Content starts
/-!
# «RR» — THE REGULARIZING INTRINSIC TOWER: a KILLABLE canonical-process form of the T-HALF T″(p,e,r) of door v41, recipe-parametric, with its kernel bridge PROVED
# (crux `FInjectiveMacaulayfication` stmt-ResolutionOfSingularities-15315, chain w45a; res-L1-w45a-lead-1 g9 — OFFER ADOPTED by res-L1-w45a-plan-1 RULINGS R19.8 / R19.8a
# as THE (RR-K) FILE of programme «RR» (the desk's parallel sig `L/w45a/SingTowerSig.lean` 0991a6b185eb4b2c, same mathematics typed independently, stays desk evidence);
# no door change — v41 `Lines/step_door.lean` 554affabf0e9e2f3 STAYS of record; the T-side twin of the desk's «TT» v2 `L/w45a/TauTowerSig.lean` 1c471f18f0788d50)

[OURS · L1 W4.5a] Support file (`--supports stmt-ResolutionOfSingularities-15315 --as helper`); NOT a statement of any manuscript; fact-free; the conjecture is OURS,
consumed only as a hypothesis. AI-written (AI review is weaker than expert review).

WHY. Door v41's T-half `TrFullStep.LocalRegularizationFibreFullTr p e 1` (at a closed singular FULL germ of an `e`-fold over `k(s)`, every FULL admissible modification `S′`
regular off the closed fibre admits a fibre-supported centre all of whose blowings up are REGULAR) is, like the F-half, an ∃-statement no computation can refute. The TT
programme replaced the F-half by «a canonical Sing-supported centre tower terminates FULL» (killable; kernel bridge `FullCentreDescent.exists_fullCentre_of_tower_of_regularOff`
✓ p632502 → stub-2's `IntrinsicTower.Recipes`). This file does THE SAME FOR THE T-HALF, with the regularity instance `FullCentreDescent.exists_regularCentre_of_tower` (✓ p632502):
* `TowerRegular c p n S` := EVERY chain of `n` blowing ups, each along the recipe's centre `c p` of the floor below, starting at `S`, ends REGULAR at every point;
* `RegTowerTerminates c p e r` := T″(p,e,r)'s binders VERBATIM, conclusion `∃ n, TowerRegular c p n S′` — KILLABLE per recipe by ONE admissible FULL floor whose `c`-tower loops
  (kernel shape `FullCentreDescent.not_exists_tower_of_persistent` with `Q` := regularity);
* the recipe `singCentre` := the reduced (vanishing) ideal sheaf of the closure of the singular locus («blow up Sing_red, repeat») and `@[conjecture] SingTowerConjecture p e r :=
  RegTowerTerminates singCentre p e r` — ONE candidate recipe; the statement of value is recipe-parametric;
* ★ `tStep_of_regTowerTerminates (c) (hc : Sing-supported) : RegTowerTerminates c p e r → LocalRegularizationFibreFullTr p e r` — PROVED (closed fibre `F` of `S′ → Spec 𝒪_{Y,y}`:
  closed; misses a preimage of the generic point, which is regular hence off `supp I ⊆ (Reg)ᶜ` and is not the closed point since `y ∉ Reg Y`; `S′` regular off `F` by the binder;
  then `exists_regularCentre_of_tower`); hence door terms ★ `fInjectiveMacaulayfication_of_prints_of_LFadmF_of_regTower` (crux ⟸ four prints ∧ F-half ∧ (RR at r = 1, e ≥ 4,
  any ONE Sing-supported recipe)) and its `singCentre` instance, and ★ the TWIN-TOWERS door term `fInjectiveMacaulayfication_of_prints_of_twinTowers` (crux ⟸ four prints ∧ `TauTowerConjecture` ∧ RR-Sing at
  r = 1; line v43, by evidence) — audit: `proof.conditional` of the crux BY NAME.
EVIDENCE / HONESTY: the chain's only T″ instance (E4″@G: `G = {X₀X₁ + X₂³ + X₃³ + X₄³}`, p = 2) IS a `singCentre` tower of height 2 from the point floor (floor 1 = Bl_𝔪 G, FULL,
singular along three compound-ODP curves = (Reg)ᶜ; floor 2 = blow-up of their reduced union, REGULAR — res-L1-w45a-stub-1, -2, -3, kernel row `tStepInstanceAt_G_origin` in flight);
no other evidence; «iterate the blow-up of the worst POINT» is classically hopeless (Whitney umbrella; Kollár 2007 Ex. 3.6.1–3.6.2, Claim 3.6.3 «no iterative resolution algorithm
works one SMOOTH blow-up at a time») — the recipes here blow up the WHOLE reduced singular locus (a possibly singular centre), which those examples do not exclude, and the floors
are FULL (F-injective, Cohen–Macaulay) and regular off one fibre, which is a strong restriction; whether ANY Sing-supported recipe terminates on FULL germs of dimension ≥ 4 is OPEN
and is exactly what a kit tower engine can now test floor by floor (idea-1 / tri-2 engines compute Sing and blow-ups already). RR is kernel-STRONGER than T″ (so it cannot replace
v41's stub — R18.7); its value is killability. Nothing of the crux is proved here.
[folklore assembly; cite: Temkin2008, Lemma 2.1.4] [cite: StacksProject, Tag 080B; Tag 02OS; Tag 02IS] [cite: Kollar2007, Ex. 3.6.1, Ex. 3.6.2, Claim 3.6.3]
-/

-- single-problem summit: the doubled namespace component is forced
set_option linter.dupNamespace false

noncomputable section

open AlgebraicGeometry CategoryTheory CategoryTheory.Limits Literature.AlgebraicGeometry.Resolution TopologicalSpace IsLocalRing

namespace Summit.ResolutionOfSingularities.ResolutionOfSingularities.Theorems.FInjectiveMacaulayfication.RegTower

open Summit.ResolutionOfSingularities.ResolutionOfSingularities.Theorems.FInjectiveMacaulayfication
open SliceableCentre

/-! ## §1 Towers ending regular, for an arbitrary centre recipe -/

/-- `TowerRegular c p n S`: EVERY chain of `n` blowing ups, each along the recipe's centre `c p ·` of the floor below, starting at `S`, ends at a scheme that is REGULAR at every
point (blowing ups are unique up to unique isomorphism, so «every» = «the»). The recipe is any `c : ∀ p S, S.IdealSheafData` (= `IntrinsicTower.Recipes.CentreRecipe`). [OURS] -/
def TowerRegular (c : ∀ (_p : ℕ) (S : Scheme.{0}), S.IdealSheafData) (p : ℕ) : ℕ → Scheme.{0} → Prop
  | 0 => fun S => ∀ s : S, s ∈ Scheme.regularLocus S
  | n + 1 => fun S => ∀ (S₁ : Scheme.{0}) (g : S₁ ⟶ S), IsBlowup g (c p S) → TowerRegular c p n S₁

/-- Floor zero of a regularizing tower: regular at every point. [OURS] -/
theorem towerRegular_zero {c : ∀ (_p : ℕ) (S : Scheme.{0}), S.IdealSheafData} {p : ℕ} {S : Scheme.{0}} :
    TowerRegular c p 0 S ↔ ∀ s : S, s ∈ Scheme.regularLocus S := Iff.rfl

/-- The successor floor of a regularizing tower. [OURS] -/
theorem towerRegular_succ {c : ∀ (_p : ℕ) (S : Scheme.{0}), S.IdealSheafData} {p n : ℕ} {S : Scheme.{0}} :
    TowerRegular c p (n + 1) S ↔ ∀ (S₁ : Scheme.{0}) (g : S₁ ⟶ S), IsBlowup g (c p S) → TowerRegular c p n S₁ := Iff.rfl

/-- A tower of height zero that is regular IS a regular scheme (`Scheme.IsRegular` is pointwise regularity of stalks). [OURS] -/
theorem isRegular_of_towerRegular_zero {c : ∀ (_p : ℕ) (S : Scheme.{0}), S.IdealSheafData} {p : ℕ} {S : Scheme.{0}} (h : TowerRegular c p 0 S) :
    Scheme.IsRegular S := fun s => h s

/-! ## §2 The killable statement shape: T″'s binders verbatim, conclusion «the `c`-tower terminates REGULAR» -/

/-- [OURS · CANDIDATE statement shape, KILLABLE per recipe] **(RR[c]) THE `c`-TOWER REGULARIZES.** Binders VERBATIM those of the T-half
`TrFullStep.LocalRegularizationFibreFullTr p e r` (a closed singular point `y` with FULL local ring of an integral separated finite-type `e`-fold `Y` over `k(X₁,…,X_r)`, an
ADMISSIBLE blowing up `S′ → Spec 𝒪_{Y,y}` along `I ≠ ⊥`, `supp I ⊆ (Reg)ᶜ`, regular off the closed fibre and FULL at every stalk); conclusion: for some `n`, the tower of `n`
blowing ups along the successive `c`-centres of `S′` ends REGULAR everywhere. ONE admissible FULL floor whose `c`-tower loops refutes it. -/
def RegTowerTerminates (c : ∀ (_p : ℕ) (S : Scheme.{0}), S.IdealSheafData) (p e r : ℕ) : Prop :=
  ∀ (k : Type) [Field k] [CharP k p] (Y : Scheme.{0}) (g : Y ⟶ Spec (.of (FractionRing (MvPolynomial (Fin r) k)))),
    IsSeparated g → LocallyOfFiniteType g → QuasiCompact g → IsIntegral Y → topologicalKrullDim Y = e →
    ∀ y : Y, IsClosed ({y} : Set Y) → y ∉ Scheme.regularLocus Y → FullCl p (Y.presheaf.stalk y) →
      ∀ (S' : Scheme.{0}) (g' : S' ⟶ Spec (Y.presheaf.stalk y)) (I : (Spec (Y.presheaf.stalk y)).IdealSheafData),
        I ≠ ⊥ → ((I.support : Set _) ⊆ (Scheme.regularLocus (Spec (Y.presheaf.stalk y)))ᶜ) → IsBlowup g' I →
        (∀ s : S', g'.base s ≠ closedPoint (Y.presheaf.stalk y) → s ∈ Scheme.regularLocus S') →
        (∀ s : S', FullCl p (S'.presheaf.stalk s)) →
        ∃ n : ℕ, TowerRegular c p n S'

/-! ## §3 One recipe: the reduced singular locus -/

/-- **THE RECIPE «Sing_red»**: the reduced (vanishing) ideal sheaf of the closure of the singular locus (for excellent schemes the singular locus is closed and the closure is
cosmetic). [OURS] -/
def singCentre : ∀ (_p : ℕ) (S : Scheme.{0}), S.IdealSheafData := fun _ S =>
  Scheme.IdealSheafData.vanishingIdeal ⟨closure ((Scheme.regularLocus S)ᶜ), isClosed_closure⟩

/-- `singCentre` is Sing-supported (its support IS the closure of the singular locus). [OURS] -/
theorem support_singCentre_subset (p : ℕ) (S : Scheme.{0}) :
    ((singCentre p S).support : Set S) ⊆ closure ((Scheme.regularLocus S)ᶜ) := by
  simp only [singCentre, Scheme.IdealSheafData.coe_support_vanishingIdeal]
  exact subset_rfl

/-- [OURS · CANDIDATE statement, KILLABLE] **(RR-Sing) the reduced-singular-locus tower regularizes every FULL admissible floor** (T″'s binders; `∃ n`). Evidence: the chain's
E4″@G instance has `singCentre`-tower height 2 from the point floor; nothing else. Open. -/
@[conjecture] def SingTowerConjecture (p e r : ℕ) : Prop := RegTowerTerminates singCentre p e r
Content ends
*WORK INSTRUCTION*. Having output the line that contains "# as THE (RR-K)", stop. Every line before it, back to the first line of the data, must be reproduced exactly.

*TASK SOLUTION*.
/-!
# «RR» — THE REGULARIZING INTRINSIC TOWER: a KILLABLE canonical-process form of the T-HALF T″(p,e,r) of door v41, recipe-parametric, with its kernel bridge PROVED
# (crux `FInjectiveMacaulayfication` stmt-ResolutionOfSingularities-15315, chain w45a; res-L1-w45a-lead-1 g9 — OFFER ADOPTED by res-L1-w45a-plan-1 RULINGS R19.8 / R19.8a
# as THE (RR-K) FILE of programme «RR» (the desk's parallel sig `L/w45a/SingTowerSig.lean` 0991a6b185eb4b2c, same mathematics typed independently, stays desk evidence);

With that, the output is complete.